WHAT IS BEING ASKED: The lines from the start of the records below through the line containing "[cite: Balaban1985RegularSpaces, Prop." are to be copied exactly, both ends included, with nothing added.

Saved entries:
--
/-- The same read as the value of the transformed field `(U₁^u·U₀)(x, x+e_μ)` at `U₀ = 1` and its distance to `U₀ = 1`:
`‖(U₁^u·1)(x,μ) − 1‖ = 2|sin((M₂ψ − M₁ψ)∕2)|` — the left member of the box-form (1.145) at level `0` on that bond.
[cite: Balaban1985RegularSpaces, Prop. 7 (1.145) p.100; Balaban1985Averaging, (55) p.27] -/
theorem norm_mgauge_interTower_sub_one_cu (L : ℕ) (hL : 1 ≤ L) (ψ M₁ M₂ : Site d → ℝ)
    (hM₁ : ∀ z : Site d, M₁ z = ∑ r : Fin d → Fin L, ((L : ℝ) ^ d)⁻¹ * ψ ((L : ℤ) • z + boxVec L r))
    (hM₂ : ∀ w : Site d, M₂ w = ∑ s : Fin d → Fin L, ((L : ℝ) ^ d)⁻¹ * M₁ ((L : ℤ) • w + boxVec L s))
    (u : Site d → 𝔸ˣ) (x : Site d) (μ : Fin d)
    (hux : u x = glev L hL (1 : Site d → Fin d → 𝔸ˣ) (gaugeAct (fun x => expUnit (algebraMap ℂ 𝔸 (I * ((ψ x : ℝ) : ℂ)))) 1) 2 0 x)
    (huxe : u (x + e μ) = glev L hL (1 : Site d → Fin d → 𝔸ˣ) (gaugeAct (fun x => expUnit (algebraMap ℂ 𝔸 (I * ((ψ x : ℝ) : ℂ)))) 1) 1 0 (x + e μ))
    (hψ2 : ∀ (s r : Fin d → Fin L), |ψ ((L : ℤ) • ((L : ℤ) • fl L (fl L x) + boxVec L s) + boxVec L r) - ψ ((L : ℤ) • ((L : ℤ) • fl L (fl L x) + boxVec L s))|
      < Real.log 2)
    (hM2 : ∀ s : Fin d → Fin L, |M₁ ((L : ℤ) • fl L (fl L x) + boxVec L s) - M₁ ((L : ℤ) • fl L (fl L x))| < Real.log 2)
    (hψ1 : ∀ r : Fin d → Fin L, |ψ ((L : ℤ) • fl L (x + e μ) + boxVec L r) - ψ ((L : ℤ) • fl L (x + e μ))| < Real.log 2) :
    ‖(((mgauge (1 : Site d → Fin d → 𝔸ˣ) u (gaugeAct (fun x => expUnit (algebraMap ℂ 𝔸 (I * ((ψ x : ℝ) : ℂ)))) 1) * (1 : Site d → Fin d → 𝔸ˣ)) x μ : 𝔸ˣ) : 𝔸)
        - (((1 : Site d → Fin d → 𝔸ˣ) x μ : 𝔸ˣ) : 𝔸)‖
      = 2 * |Real.sin ((M₂ (fl L (fl L x)) - M₁ (fl L (x + e μ))) / 2)| := by
  rw [Pi.mul_apply, Pi.one_apply, mul_one, mgauge_interTower_cu L hL ψ M₁ M₂ hM₁ hM₂ u x μ hux huxe hψ2 hM2 hψ1, Pi.one_apply,
    Units.val_one, norm_cu_sub_one]

end Transition

end Literature.MathematicalPhysics.QuantumFieldTheory.Balaban1983to89.B7GaugeFixingPureGaugeCStar

end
--
SOLUTION FOR THIS TASK:
/-- The same read as the value of the transformed field `(U₁^u·U₀)(x, x+e_μ)` at `U₀ = 1` and its distance to `U₀ = 1`:
`‖(U₁^u·1)(x,μ) − 1‖ = 2|sin((M₂ψ − M₁ψ)∕2)|` — the left member of the box-form (1.145) at level `0` on that bond.
[cite: Balaban1985RegularSpaces, Prop. 7 (1.145) p.100; Balaban1985Averaging, (55) p.27] -/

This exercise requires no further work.